◆ **What to do**
The required output is the lines below from the line containing "outer neighbours frozen" to the line containing "exact (hinit j hj1 hj2).trans hρ1", inclusive, retyped exactly. No other lines belong in it.

[[ Records for this task open ]]

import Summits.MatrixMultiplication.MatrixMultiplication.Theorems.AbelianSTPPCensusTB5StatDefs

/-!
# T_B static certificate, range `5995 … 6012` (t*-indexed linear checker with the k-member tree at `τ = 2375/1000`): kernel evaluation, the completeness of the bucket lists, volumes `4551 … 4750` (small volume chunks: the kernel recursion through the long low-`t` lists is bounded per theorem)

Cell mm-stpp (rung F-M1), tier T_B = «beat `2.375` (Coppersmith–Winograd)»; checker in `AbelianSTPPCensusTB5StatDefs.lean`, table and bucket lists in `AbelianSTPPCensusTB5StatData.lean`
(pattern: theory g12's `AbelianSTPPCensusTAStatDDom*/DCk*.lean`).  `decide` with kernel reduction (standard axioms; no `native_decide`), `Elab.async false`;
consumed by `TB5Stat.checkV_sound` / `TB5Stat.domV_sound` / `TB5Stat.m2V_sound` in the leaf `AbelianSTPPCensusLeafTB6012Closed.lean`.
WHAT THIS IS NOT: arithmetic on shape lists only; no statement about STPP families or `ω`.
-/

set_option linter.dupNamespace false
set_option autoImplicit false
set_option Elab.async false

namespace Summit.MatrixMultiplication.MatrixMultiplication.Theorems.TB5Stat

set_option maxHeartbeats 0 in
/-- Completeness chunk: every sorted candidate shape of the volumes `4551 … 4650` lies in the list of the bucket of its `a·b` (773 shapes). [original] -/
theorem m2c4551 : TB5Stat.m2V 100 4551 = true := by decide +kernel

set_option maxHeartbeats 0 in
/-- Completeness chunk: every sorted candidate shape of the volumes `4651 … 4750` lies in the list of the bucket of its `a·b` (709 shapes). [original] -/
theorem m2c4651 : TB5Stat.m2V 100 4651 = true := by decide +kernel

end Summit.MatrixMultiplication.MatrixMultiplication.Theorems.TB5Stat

[[ Records for this task closed ]]
[[ Records for this task open ]]

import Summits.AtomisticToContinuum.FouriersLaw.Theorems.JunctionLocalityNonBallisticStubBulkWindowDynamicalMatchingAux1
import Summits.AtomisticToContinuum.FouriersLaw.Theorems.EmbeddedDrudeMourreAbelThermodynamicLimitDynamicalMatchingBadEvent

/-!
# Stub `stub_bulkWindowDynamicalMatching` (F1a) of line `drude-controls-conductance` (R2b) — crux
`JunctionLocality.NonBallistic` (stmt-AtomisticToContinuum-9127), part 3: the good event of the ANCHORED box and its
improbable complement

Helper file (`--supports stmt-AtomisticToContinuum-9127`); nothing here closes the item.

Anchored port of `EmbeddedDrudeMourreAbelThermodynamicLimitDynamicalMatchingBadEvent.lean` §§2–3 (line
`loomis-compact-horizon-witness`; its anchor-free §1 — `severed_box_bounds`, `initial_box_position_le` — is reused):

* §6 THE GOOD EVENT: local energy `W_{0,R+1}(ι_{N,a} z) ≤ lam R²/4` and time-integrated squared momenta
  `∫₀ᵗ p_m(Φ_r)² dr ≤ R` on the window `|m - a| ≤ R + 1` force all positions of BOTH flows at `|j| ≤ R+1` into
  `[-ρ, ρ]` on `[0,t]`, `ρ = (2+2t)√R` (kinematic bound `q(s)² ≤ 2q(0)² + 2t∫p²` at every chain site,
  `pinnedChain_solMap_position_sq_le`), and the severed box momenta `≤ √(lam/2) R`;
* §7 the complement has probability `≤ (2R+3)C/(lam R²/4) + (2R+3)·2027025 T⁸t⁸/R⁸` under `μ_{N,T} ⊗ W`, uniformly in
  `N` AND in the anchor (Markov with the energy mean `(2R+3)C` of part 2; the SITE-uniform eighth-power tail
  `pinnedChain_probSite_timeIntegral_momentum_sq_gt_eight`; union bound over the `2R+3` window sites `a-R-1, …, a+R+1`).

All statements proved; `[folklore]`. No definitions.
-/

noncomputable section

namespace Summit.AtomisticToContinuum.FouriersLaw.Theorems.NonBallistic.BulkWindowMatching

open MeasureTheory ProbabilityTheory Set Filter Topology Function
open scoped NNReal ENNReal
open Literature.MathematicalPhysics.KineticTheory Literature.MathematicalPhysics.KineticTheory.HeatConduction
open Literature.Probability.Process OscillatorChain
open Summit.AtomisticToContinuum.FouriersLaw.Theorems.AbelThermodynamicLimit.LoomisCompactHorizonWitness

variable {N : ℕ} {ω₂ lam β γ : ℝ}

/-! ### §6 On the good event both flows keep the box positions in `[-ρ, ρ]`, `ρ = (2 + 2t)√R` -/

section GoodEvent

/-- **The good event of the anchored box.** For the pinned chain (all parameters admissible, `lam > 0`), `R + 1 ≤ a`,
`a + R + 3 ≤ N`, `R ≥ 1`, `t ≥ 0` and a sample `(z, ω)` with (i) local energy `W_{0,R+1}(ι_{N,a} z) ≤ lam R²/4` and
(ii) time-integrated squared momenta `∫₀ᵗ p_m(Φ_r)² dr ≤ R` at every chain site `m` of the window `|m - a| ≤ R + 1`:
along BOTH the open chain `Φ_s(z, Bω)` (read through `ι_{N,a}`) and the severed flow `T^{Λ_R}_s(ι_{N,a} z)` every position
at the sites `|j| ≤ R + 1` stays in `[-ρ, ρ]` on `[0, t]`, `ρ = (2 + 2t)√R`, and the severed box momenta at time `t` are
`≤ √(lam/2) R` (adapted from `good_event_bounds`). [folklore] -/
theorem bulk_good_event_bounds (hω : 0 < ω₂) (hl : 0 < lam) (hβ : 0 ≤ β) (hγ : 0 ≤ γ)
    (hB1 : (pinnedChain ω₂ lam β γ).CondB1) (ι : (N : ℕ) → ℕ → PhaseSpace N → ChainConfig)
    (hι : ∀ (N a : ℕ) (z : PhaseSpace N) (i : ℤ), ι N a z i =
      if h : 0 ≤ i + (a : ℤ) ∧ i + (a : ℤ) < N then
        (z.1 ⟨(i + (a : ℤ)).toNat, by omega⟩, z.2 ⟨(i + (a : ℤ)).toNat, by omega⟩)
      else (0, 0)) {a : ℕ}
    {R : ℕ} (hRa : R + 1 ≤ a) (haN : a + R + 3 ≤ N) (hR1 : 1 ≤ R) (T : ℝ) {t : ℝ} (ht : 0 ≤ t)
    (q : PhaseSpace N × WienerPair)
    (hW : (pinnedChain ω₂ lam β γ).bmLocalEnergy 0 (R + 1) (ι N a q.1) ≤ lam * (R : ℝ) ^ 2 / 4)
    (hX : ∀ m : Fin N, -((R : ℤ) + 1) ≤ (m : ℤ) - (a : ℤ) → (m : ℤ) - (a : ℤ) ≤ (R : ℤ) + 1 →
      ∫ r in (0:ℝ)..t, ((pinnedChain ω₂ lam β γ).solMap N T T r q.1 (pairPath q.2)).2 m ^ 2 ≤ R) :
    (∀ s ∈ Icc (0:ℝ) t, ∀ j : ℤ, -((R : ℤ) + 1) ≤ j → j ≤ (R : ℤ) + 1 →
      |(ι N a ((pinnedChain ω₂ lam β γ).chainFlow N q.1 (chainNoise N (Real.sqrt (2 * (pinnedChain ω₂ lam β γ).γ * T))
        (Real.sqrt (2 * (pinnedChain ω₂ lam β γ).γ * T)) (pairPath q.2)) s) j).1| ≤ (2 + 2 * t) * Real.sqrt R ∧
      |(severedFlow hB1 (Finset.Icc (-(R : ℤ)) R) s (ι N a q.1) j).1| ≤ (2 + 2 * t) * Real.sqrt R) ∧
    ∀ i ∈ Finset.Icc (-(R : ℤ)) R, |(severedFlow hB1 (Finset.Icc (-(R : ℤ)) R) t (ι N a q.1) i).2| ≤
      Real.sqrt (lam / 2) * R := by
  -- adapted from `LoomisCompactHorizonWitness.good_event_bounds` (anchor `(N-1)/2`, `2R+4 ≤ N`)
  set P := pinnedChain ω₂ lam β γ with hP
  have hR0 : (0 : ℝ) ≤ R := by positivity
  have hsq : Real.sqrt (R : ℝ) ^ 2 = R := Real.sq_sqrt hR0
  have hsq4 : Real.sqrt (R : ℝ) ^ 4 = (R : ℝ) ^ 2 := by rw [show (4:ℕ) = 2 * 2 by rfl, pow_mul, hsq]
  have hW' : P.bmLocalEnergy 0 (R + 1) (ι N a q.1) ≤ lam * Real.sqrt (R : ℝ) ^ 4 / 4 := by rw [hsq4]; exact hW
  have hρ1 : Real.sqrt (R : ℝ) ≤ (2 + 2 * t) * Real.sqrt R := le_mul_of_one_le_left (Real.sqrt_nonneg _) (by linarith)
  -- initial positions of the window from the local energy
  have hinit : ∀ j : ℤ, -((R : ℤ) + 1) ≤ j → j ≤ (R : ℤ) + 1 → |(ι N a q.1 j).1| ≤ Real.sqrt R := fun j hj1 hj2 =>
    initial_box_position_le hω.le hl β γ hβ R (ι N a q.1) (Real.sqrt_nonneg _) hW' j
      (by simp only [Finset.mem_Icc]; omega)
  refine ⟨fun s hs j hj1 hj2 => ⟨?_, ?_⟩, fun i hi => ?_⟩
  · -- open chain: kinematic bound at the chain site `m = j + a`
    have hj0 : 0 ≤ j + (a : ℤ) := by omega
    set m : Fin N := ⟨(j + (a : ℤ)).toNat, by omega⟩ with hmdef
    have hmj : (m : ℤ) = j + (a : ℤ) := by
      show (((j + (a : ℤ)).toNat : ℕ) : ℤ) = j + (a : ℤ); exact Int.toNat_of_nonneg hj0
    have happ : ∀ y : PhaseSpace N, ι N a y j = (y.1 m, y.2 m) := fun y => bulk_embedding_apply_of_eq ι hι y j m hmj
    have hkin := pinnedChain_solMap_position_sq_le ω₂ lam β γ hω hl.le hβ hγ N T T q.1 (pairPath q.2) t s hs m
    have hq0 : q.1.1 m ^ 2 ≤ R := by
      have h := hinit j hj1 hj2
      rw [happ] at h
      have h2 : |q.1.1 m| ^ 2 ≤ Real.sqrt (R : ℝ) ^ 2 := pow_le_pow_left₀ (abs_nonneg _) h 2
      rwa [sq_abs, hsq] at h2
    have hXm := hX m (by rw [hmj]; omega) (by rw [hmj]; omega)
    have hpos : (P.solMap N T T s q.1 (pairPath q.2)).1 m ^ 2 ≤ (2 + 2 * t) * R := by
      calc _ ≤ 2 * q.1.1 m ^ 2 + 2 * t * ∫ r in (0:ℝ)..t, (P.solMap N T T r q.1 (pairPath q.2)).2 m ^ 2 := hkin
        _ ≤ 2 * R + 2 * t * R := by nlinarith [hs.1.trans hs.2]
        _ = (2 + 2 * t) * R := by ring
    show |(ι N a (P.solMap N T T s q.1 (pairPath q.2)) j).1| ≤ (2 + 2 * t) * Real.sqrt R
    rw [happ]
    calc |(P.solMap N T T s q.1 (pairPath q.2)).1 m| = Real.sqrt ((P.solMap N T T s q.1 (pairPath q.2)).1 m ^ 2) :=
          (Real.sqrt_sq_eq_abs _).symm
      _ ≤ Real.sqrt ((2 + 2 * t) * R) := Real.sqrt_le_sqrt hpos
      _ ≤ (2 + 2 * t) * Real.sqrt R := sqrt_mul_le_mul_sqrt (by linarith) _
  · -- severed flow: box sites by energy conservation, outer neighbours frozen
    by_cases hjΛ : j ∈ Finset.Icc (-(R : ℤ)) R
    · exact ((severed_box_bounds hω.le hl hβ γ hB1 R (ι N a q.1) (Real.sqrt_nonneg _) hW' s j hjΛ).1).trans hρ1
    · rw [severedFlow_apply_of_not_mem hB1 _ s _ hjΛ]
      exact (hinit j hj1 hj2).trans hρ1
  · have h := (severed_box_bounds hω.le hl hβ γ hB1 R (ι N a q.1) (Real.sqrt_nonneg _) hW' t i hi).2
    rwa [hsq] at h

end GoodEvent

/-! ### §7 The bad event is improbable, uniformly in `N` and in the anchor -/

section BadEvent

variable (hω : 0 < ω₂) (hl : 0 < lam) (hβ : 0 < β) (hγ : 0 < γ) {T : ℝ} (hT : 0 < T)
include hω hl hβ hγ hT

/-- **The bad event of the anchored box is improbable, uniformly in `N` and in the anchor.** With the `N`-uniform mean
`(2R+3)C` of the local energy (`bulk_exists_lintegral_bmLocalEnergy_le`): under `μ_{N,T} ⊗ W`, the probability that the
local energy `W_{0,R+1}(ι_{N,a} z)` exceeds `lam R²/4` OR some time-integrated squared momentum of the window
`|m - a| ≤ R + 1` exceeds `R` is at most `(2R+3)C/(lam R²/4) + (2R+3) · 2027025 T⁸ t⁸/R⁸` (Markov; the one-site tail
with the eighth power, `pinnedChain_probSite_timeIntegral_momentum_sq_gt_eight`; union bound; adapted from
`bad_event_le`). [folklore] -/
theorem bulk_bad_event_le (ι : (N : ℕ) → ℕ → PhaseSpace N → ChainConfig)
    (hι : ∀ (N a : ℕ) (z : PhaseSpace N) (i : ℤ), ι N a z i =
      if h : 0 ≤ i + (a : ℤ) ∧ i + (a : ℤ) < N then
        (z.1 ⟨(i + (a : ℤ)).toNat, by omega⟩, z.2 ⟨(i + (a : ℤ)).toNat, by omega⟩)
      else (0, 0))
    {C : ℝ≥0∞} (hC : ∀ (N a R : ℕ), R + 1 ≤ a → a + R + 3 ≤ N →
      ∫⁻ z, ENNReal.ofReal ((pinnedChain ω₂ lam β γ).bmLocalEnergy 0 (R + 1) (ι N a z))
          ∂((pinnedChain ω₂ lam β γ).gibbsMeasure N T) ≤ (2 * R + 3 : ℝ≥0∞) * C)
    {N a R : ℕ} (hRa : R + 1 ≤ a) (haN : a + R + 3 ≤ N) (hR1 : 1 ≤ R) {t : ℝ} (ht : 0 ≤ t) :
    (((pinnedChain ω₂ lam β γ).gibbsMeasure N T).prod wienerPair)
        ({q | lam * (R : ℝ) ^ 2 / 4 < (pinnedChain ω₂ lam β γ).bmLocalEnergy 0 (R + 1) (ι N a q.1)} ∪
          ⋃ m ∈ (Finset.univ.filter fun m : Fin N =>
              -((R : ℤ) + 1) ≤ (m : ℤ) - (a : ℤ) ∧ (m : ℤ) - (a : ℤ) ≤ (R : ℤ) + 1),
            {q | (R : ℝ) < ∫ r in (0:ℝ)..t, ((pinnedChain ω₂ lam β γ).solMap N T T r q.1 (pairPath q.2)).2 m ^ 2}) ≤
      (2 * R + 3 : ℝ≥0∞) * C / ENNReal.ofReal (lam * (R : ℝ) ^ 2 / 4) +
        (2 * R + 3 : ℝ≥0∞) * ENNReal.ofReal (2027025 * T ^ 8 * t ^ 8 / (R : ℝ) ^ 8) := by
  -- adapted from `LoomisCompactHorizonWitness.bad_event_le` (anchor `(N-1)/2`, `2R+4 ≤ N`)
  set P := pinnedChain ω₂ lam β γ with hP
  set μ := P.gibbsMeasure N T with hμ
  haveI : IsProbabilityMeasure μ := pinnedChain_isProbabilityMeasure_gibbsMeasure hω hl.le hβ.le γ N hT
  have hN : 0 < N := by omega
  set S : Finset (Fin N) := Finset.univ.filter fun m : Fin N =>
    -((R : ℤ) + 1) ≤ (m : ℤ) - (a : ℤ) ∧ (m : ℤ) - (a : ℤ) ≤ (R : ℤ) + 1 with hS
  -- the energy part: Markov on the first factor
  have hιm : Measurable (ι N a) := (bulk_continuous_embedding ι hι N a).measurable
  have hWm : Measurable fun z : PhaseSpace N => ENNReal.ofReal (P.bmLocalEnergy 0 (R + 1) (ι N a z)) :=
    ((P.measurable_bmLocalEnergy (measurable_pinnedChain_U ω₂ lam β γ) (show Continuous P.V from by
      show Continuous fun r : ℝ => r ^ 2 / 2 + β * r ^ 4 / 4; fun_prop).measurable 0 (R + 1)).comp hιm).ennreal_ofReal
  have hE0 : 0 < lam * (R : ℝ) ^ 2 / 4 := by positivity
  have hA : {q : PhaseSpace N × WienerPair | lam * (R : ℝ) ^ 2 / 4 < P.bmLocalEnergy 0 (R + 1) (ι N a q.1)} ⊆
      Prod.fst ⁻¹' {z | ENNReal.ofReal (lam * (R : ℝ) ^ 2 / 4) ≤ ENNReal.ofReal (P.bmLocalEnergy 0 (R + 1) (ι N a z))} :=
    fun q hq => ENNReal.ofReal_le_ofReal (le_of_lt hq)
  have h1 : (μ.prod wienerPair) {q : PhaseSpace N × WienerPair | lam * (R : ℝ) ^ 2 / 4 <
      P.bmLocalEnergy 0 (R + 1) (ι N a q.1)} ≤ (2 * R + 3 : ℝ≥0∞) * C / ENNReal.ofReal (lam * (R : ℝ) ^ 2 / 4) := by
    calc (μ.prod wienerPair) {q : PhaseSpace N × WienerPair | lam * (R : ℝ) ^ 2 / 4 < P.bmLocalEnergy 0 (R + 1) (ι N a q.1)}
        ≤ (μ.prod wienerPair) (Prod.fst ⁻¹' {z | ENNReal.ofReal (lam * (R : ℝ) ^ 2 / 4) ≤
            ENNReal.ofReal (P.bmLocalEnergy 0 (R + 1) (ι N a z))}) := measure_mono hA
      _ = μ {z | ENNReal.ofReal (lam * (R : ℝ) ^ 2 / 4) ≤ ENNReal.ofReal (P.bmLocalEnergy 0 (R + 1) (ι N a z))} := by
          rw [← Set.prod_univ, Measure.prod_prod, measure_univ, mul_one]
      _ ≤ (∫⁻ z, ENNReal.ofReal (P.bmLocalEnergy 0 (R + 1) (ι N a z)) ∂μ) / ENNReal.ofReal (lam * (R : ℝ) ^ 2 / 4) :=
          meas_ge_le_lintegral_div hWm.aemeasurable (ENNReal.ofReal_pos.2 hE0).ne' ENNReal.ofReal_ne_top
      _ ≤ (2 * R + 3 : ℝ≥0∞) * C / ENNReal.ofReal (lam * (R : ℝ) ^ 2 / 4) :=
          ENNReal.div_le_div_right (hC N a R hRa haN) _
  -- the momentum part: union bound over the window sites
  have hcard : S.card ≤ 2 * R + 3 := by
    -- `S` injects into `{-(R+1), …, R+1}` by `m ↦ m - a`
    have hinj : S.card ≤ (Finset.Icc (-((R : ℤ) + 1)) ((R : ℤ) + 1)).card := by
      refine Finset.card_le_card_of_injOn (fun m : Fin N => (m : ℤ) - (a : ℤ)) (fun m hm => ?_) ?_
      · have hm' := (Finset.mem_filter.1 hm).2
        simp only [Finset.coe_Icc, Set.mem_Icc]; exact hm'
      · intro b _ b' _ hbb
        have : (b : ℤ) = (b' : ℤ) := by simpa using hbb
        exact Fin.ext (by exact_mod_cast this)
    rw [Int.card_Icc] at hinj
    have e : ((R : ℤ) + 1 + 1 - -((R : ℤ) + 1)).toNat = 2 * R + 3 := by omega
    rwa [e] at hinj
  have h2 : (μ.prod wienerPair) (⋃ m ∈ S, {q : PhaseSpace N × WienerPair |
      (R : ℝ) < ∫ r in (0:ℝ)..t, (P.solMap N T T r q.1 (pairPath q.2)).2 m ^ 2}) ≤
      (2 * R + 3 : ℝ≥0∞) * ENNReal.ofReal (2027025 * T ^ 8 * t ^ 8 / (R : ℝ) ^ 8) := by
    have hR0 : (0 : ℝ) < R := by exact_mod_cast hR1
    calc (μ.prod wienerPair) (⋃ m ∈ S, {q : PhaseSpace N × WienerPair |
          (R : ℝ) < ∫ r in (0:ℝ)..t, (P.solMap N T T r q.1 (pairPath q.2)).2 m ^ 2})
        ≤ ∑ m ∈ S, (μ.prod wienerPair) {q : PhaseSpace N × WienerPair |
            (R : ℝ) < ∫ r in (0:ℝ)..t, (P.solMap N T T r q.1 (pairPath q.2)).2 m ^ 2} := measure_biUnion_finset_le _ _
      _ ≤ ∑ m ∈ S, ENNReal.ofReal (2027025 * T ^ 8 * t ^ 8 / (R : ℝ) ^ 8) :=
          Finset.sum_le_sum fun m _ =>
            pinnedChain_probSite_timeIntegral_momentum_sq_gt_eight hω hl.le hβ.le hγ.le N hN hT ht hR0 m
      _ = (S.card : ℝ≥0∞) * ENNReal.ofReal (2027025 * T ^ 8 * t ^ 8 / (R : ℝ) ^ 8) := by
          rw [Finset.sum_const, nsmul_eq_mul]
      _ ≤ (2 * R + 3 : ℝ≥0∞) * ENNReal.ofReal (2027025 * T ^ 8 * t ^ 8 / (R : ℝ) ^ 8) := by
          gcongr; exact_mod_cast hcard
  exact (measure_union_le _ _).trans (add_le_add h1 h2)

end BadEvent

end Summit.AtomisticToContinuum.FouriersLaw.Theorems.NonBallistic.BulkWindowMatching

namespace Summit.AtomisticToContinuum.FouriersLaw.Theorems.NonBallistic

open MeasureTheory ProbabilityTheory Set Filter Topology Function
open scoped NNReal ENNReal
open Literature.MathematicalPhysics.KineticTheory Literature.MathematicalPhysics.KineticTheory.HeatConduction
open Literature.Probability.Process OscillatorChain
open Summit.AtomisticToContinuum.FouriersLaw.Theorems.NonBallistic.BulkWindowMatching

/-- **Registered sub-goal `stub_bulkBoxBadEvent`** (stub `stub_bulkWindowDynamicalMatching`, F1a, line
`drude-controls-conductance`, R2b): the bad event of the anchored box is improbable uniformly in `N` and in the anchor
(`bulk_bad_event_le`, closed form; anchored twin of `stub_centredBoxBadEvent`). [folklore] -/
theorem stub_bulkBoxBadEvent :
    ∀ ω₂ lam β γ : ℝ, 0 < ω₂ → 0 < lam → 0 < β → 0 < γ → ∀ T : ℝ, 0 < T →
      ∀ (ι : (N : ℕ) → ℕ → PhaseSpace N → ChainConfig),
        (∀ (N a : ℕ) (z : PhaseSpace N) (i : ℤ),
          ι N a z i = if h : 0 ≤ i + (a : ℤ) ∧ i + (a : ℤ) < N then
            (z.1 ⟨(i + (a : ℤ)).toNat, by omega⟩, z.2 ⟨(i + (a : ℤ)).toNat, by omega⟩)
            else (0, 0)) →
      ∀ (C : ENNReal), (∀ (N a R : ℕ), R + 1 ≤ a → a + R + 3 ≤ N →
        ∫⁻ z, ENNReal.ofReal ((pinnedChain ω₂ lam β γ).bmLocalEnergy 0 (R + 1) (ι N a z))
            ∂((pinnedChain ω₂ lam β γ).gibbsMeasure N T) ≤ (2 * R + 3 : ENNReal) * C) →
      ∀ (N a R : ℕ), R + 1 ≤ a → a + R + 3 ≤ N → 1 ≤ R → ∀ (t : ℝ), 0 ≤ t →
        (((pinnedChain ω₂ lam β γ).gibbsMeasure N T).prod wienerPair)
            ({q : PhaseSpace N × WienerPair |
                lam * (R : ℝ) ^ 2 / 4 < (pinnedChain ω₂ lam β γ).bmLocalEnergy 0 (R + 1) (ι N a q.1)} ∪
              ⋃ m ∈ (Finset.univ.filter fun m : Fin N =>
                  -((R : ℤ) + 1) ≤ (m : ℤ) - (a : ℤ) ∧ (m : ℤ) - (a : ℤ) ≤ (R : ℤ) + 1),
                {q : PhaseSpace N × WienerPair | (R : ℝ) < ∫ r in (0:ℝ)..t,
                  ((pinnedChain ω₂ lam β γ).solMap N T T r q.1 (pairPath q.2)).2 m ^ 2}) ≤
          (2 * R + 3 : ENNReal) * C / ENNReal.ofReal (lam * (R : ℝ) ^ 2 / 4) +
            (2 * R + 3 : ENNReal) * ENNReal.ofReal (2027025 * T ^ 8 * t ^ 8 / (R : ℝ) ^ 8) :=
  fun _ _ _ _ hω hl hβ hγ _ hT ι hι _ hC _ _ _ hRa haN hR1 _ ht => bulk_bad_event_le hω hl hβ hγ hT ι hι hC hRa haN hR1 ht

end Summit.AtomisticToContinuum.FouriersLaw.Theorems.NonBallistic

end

[[ Records for this task closed ]]

◆ **Answer to the problem**
  · -- severed flow: box sites by energy conservation, outer neighbours frozen
    by_cases hjΛ : j ∈ Finset.Icc (-(R : ℤ)) R
    · exact ((severed_box_bounds hω.le hl hβ γ hB1 R (ι N a q.1) (Real.sqrt_nonneg _) hW' s j hjΛ).1).trans hρ1
    · rw [severedFlow_apply_of_not_mem hB1 _ s _ hjΛ]
      exact (hinit j hj1 hj2).trans hρ1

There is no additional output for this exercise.